import Mathlib
import Summits.Ventures.PercRepro.PuncturedLYMTypeLiftFamily
import Summits.Ventures.PercRepro.PuncturedLYMCoHypMain

/-!
# PercRepro — (SP) FOR `2` PAIRWISE DISJOINT TRIPLES AND `1` PAIRWISE DISJOINT QUADRUPLES AT LEVEL `4`: COUNTING COORDINATES
(p10, gen 41)

The members are indexed by `Fin 3`: the first `2` are triples, the last `1` quadruples (`sz`). `cnt3 v a` / `cnt4 v a` count
the triple / quadruple coordinates of a type `a : Fin 3 → ℕ` equal to `v`; a sum over the coordinates grouped by (size, value)
(`sum_eq_cnt`), the counts add up to `2` / `1` (`cnt3_add`, `cnt4_add`), the coordinates add up to `Σ v · cnt` (`sum_coords`),
changing one coordinate moves the counts by indicators (`cnt3_update`, `cnt4_update`); the direction code of a member of size `s`
met in `v` points (`code`); `C(n, 4)`, `C(n, 5)` as polynomials at `n = m' + 5`; the trivial case of (SP) on at most `4` points.
Nothing here asserts (SP).
-/

namespace PercRepro.PuncturedLYM.Split.TypeLift.MixT2Q1

open Finset

/-- The member sizes: the first `2` members are triples, the other `1` quadruples. -/
def sz (i : Fin 3) : ℕ := if (i : ℕ) < 2 then 3 else 4

/-- Every member is a triple or a quadruple. -/
theorem sz_cases (i : Fin 3) : sz i = 3 ∨ sz i = 4 := by
  unfold sz; split_ifs <;> simp

/-- The triples. -/
theorem sz_of_lt {i : Fin 3} (h : (i : ℕ) < 2) : sz i = 3 := by unfold sz; rw [if_pos h]

/-- The quadruples. -/
theorem sz_of_ge {i : Fin 3} (h : ¬ (i : ℕ) < 2) : sz i = 4 := by unfold sz; rw [if_neg h]

/-- The index set of the triples. -/
def tri : Finset (Fin 3) := univ.filter (fun i => (i : ℕ) < 2)

/-- The index set of the quadruples. -/
def quad : Finset (Fin 3) := univ.filter (fun i => ¬ (i : ℕ) < 2)

/-- There are `2` triples. -/
theorem card_tri : tri.card = 2 := by decide

/-- There are `1` quadruples. -/
theorem card_quad : quad.card = 1 := by decide

/-- The sizes add up to `10`. -/
theorem sum_sz : ∑ i : Fin 3, sz i = 10 := by decide

/-- The number of triple coordinates equal to `v`. -/
def cnt3 (v : ℕ) (a : Fin 3 → ℕ) : ℕ := (tri.filter (fun i => a i = v)).card

/-- The number of quadruple coordinates equal to `v`. -/
def cnt4 (v : ℕ) (a : Fin 3 → ℕ) : ℕ := (quad.filter (fun i => a i = v)).card

/-- The direction code of a member of size `s` met in `v` points: `v` for triples, `3 + v` for quadruples (`7` is free). -/
def code (s v : ℕ) : ℕ := if s = 3 then v else 3 + v

/-- The code of a triple direction. -/
theorem code_three (v : ℕ) : code 3 v = v := by simp [code]

/-- The code of a quadruple direction. -/
theorem code_four (v : ℕ) : code 4 v = 3 + v := by simp [code]

/-- The triple coordinates of a type with `a i < sz i` lie in `range 3`. -/
theorem maps_tri (a : Fin 3 → ℕ) (ha : ∀ i, a i < sz i) : ∀ i ∈ tri, a i ∈ range 3 := fun i hi => mem_range.2 (by
  have := ha i; rw [sz_of_lt (mem_filter.1 hi).2] at this; exact this)

/-- The quadruple coordinates of a type with `a i < sz i` lie in `range 4`. -/
theorem maps_quad (a : Fin 3 → ℕ) (ha : ∀ i, a i < sz i) : ∀ i ∈ quad, a i ∈ range 4 := fun i hi => mem_range.2 (by
  have := ha i; rw [sz_of_ge (mem_filter.1 hi).2] at this; exact this)

/-- A sum over the coordinates of a type with `a i < sz i`, grouped by (size, value). -/
theorem sum_eq_cnt (a : Fin 3 → ℕ) (ha : ∀ i, a i < sz i) (g : ℕ → ℕ → ℚ) :
    ∑ i, g (sz i) (a i) = (cnt3 0 a : ℚ) * g 3 0 + (cnt3 1 a : ℚ) * g 3 1 + (cnt3 2 a : ℚ) * g 3 2 +
      ((cnt4 0 a : ℚ) * g 4 0 + (cnt4 1 a : ℚ) * g 4 1 + (cnt4 2 a : ℚ) * g 4 2 + (cnt4 3 a : ℚ) * g 4 3) := by
  rw [← sum_filter_add_sum_filter_not univ (fun i : Fin 3 => (i : ℕ) < 2)]
  congr 1
  · show ∑ i ∈ tri, g (sz i) (a i) = _
    rw [← sum_fiberwise_of_maps_to (maps_tri a ha)]
    have h : ∀ j ∈ range 3, ∑ i ∈ tri.filter (fun i => a i = j), g (sz i) (a i) = (cnt3 j a : ℚ) * g 3 j := by
      intro j _
      rw [sum_congr rfl (fun i hi => by rw [(mem_filter.1 hi).2, sz_of_lt (mem_filter.1 (mem_filter.1 hi).1).2]),
        sum_const, nsmul_eq_mul]
      rfl
    rw [sum_congr rfl h]
    simp [sum_range_succ]
  · show ∑ i ∈ quad, g (sz i) (a i) = _
    rw [← sum_fiberwise_of_maps_to (maps_quad a ha)]
    have h : ∀ j ∈ range 4, ∑ i ∈ quad.filter (fun i => a i = j), g (sz i) (a i) = (cnt4 j a : ℚ) * g 4 j := by
      intro j _
      rw [sum_congr rfl (fun i hi => by rw [(mem_filter.1 hi).2, sz_of_ge (mem_filter.1 (mem_filter.1 hi).1).2]),
        sum_const, nsmul_eq_mul]
      rfl
    rw [sum_congr rfl h]
    simp [sum_range_succ]

/-- The triple counts add up to `2`. -/
theorem cnt3_add (a : Fin 3 → ℕ) (ha : ∀ i, a i < sz i) : cnt3 0 a + cnt3 1 a + cnt3 2 a = 2 := by
  have h := card_eq_sum_card_fiberwise (maps_tri a ha)
  rw [card_tri] at h
  simp only [sum_range_succ, sum_range_zero, zero_add] at h
  unfold cnt3
  omega

/-- The quadruple counts add up to `1`. -/
theorem cnt4_add (a : Fin 3 → ℕ) (ha : ∀ i, a i < sz i) : cnt4 0 a + cnt4 1 a + cnt4 2 a + cnt4 3 a = 1 := by
  have h := card_eq_sum_card_fiberwise (maps_quad a ha)
  rw [card_quad] at h
  simp only [sum_range_succ, sum_range_zero, zero_add] at h
  unfold cnt4
  omega

/-- The sum of the coordinates is `Σ v · cnt`. -/
theorem sum_coords (a : Fin 3 → ℕ) (ha : ∀ i, a i < sz i) :
    ∑ i, a i = cnt3 1 a + 2 * cnt3 2 a + cnt4 1 a + 2 * cnt4 2 a + 3 * cnt4 3 a := by
  have h : ∑ i, ((a i : ℕ) : ℚ) = (cnt3 0 a : ℚ) * ((0 : ℕ) : ℚ) + (cnt3 1 a : ℚ) * ((1 : ℕ) : ℚ) + (cnt3 2 a : ℚ) * ((2 : ℕ) : ℚ) +
      ((cnt4 0 a : ℚ) * ((0 : ℕ) : ℚ) + (cnt4 1 a : ℚ) * ((1 : ℕ) : ℚ) + (cnt4 2 a : ℚ) * ((2 : ℕ) : ℚ) + (cnt4 3 a : ℚ) * ((3 : ℕ) : ℚ)) :=
    sum_eq_cnt a ha (fun _ v => (v : ℚ))
  have h' : ((∑ i, a i : ℕ) : ℚ) = ((cnt3 1 a + 2 * cnt3 2 a + cnt4 1 a + 2 * cnt4 2 a + 3 * cnt4 3 a : ℕ) : ℚ) := by
    push_cast
    rw [h]
    push_cast
    ring
  exact_mod_cast h'

/-- Changing one coordinate: the triple count of `v` moves by the indicators of the old and the new value. -/
theorem cnt3_update (v : ℕ) (a : Fin 3 → ℕ) (i : Fin 3) (x : ℕ) :
    cnt3 v (Function.update a i x) + (if (i : ℕ) < 2 ∧ a i = v then 1 else 0) =
      cnt3 v a + (if (i : ℕ) < 2 ∧ x = v then 1 else 0) := by
  unfold cnt3 tri
  rw [filter_filter, filter_filter, card_filter, card_filter, ← sum_erase_add _ _ (mem_univ i),
    ← sum_erase_add _ _ (mem_univ i)]
  have h : ∑ j ∈ univ.erase i, (if (j : ℕ) < 2 ∧ Function.update a i x j = v then 1 else 0) =
      ∑ j ∈ univ.erase i, (if (j : ℕ) < 2 ∧ a j = v then 1 else 0) := by
    refine sum_congr rfl (fun j hj => ?_)
    rw [Function.update_of_ne (mem_erase.1 hj).1]
  rw [h]
  simp only [Function.update_self]
  ring

/-- Changing one coordinate: the quadruple count of `v` moves by the indicators of the old and the new value. -/
theorem cnt4_update (v : ℕ) (a : Fin 3 → ℕ) (i : Fin 3) (x : ℕ) :
    cnt4 v (Function.update a i x) + (if ¬ (i : ℕ) < 2 ∧ a i = v then 1 else 0) =
      cnt4 v a + (if ¬ (i : ℕ) < 2 ∧ x = v then 1 else 0) := by
  unfold cnt4 quad
  rw [filter_filter, filter_filter, card_filter, card_filter, ← sum_erase_add _ _ (mem_univ i),
    ← sum_erase_add _ _ (mem_univ i)]
  have h : ∑ j ∈ univ.erase i, (if ¬ (j : ℕ) < 2 ∧ Function.update a i x j = v then 1 else 0) =
      ∑ j ∈ univ.erase i, (if ¬ (j : ℕ) < 2 ∧ a j = v then 1 else 0) := by
    refine sum_congr rfl (fun j hj => ?_)
    rw [Function.update_of_ne (mem_erase.1 hj).1]
  rw [h]
  simp only [Function.update_self]
  ring

/-! ### The cardinalities -/

/-- `C(n, 4)` as a polynomial, `n = m' + 5`. -/
theorem choose_l_cast (m' : ℕ) :
    (((m' + 5).choose 4 : ℕ) : ℚ) = ((m' : ℚ) + 5) * ((m' : ℚ) + 4) * ((m' : ℚ) + 3) * ((m' : ℚ) + 2) / 24 := by
  have h := Nat.descFactorial_eq_factorial_mul_choose (m' + 5) 4
  simp only [Nat.descFactorial_succ, Nat.descFactorial_zero, Nat.factorial, mul_one] at h
  rw [show m' + 5 - 3 = m' + 2 by omega, show m' + 5 - 2 = m' + 3 by omega, show m' + 5 - 1 = m' + 4 by omega, show m' + 5 - 0 = m' + 5 by omega] at h
  have h' := congrArg (fun x : ℕ => (x : ℚ)) h
  push_cast at h'
  linarith

/-- `C(n, 5)` as a polynomial, `n = m' + 5`. -/
theorem choose_l1_cast (m' : ℕ) :
    (((m' + 5).choose 5 : ℕ) : ℚ) = ((m' : ℚ) + 5) * ((m' : ℚ) + 4) * ((m' : ℚ) + 3) * ((m' : ℚ) + 2) * ((m' : ℚ) + 1) / 120 := by
  have h := Nat.descFactorial_eq_factorial_mul_choose (m' + 5) 5
  simp only [Nat.descFactorial_succ, Nat.descFactorial_zero, Nat.factorial, mul_one] at h
  rw [show m' + 5 - 4 = m' + 1 by omega, show m' + 5 - 3 = m' + 2 by omega, show m' + 5 - 2 = m' + 3 by omega, show m' + 5 - 1 = m' + 4 by omega, show m' + 5 - 0 = m' + 5 by omega] at h
  have h' := congrArg (fun x : ℕ => (x : ℚ)) h
  push_cast at h'
  linarith

section Trivial

variable {α : Type} [Fintype α]

/-- With at most `4` points there is no column, and (SP) holds for every `D`. -/
theorem puncturedNMP_of_card_le [DecidableEq α] (D : Finset (Finset α)) (hn : Fintype.card α ≤ 4) :
    PuncturedNMP 4 D := by
  intro 𝒜 _
  have h : levelAbove α 4 = ∅ := by
    unfold levelAbove
    rw [powersetCard_eq_empty, card_univ]
    omega
  rw [h, card_empty, mul_zero]
  exact Nat.zero_le _

end Trivial

end PercRepro.PuncturedLYM.Split.TypeLift.MixT2Q1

- Exercise objective -
Return only those lines of the records that contain the string "first".

- Reply to the task -
The members are indexed by `Fin 3`: the first `2` are triples, the last `1` quadruples (`sz`). `cnt3 v a` / `cnt4 v a` count
/-- The member sizes: the first `2` members are triples, the other `1` quadruples. -/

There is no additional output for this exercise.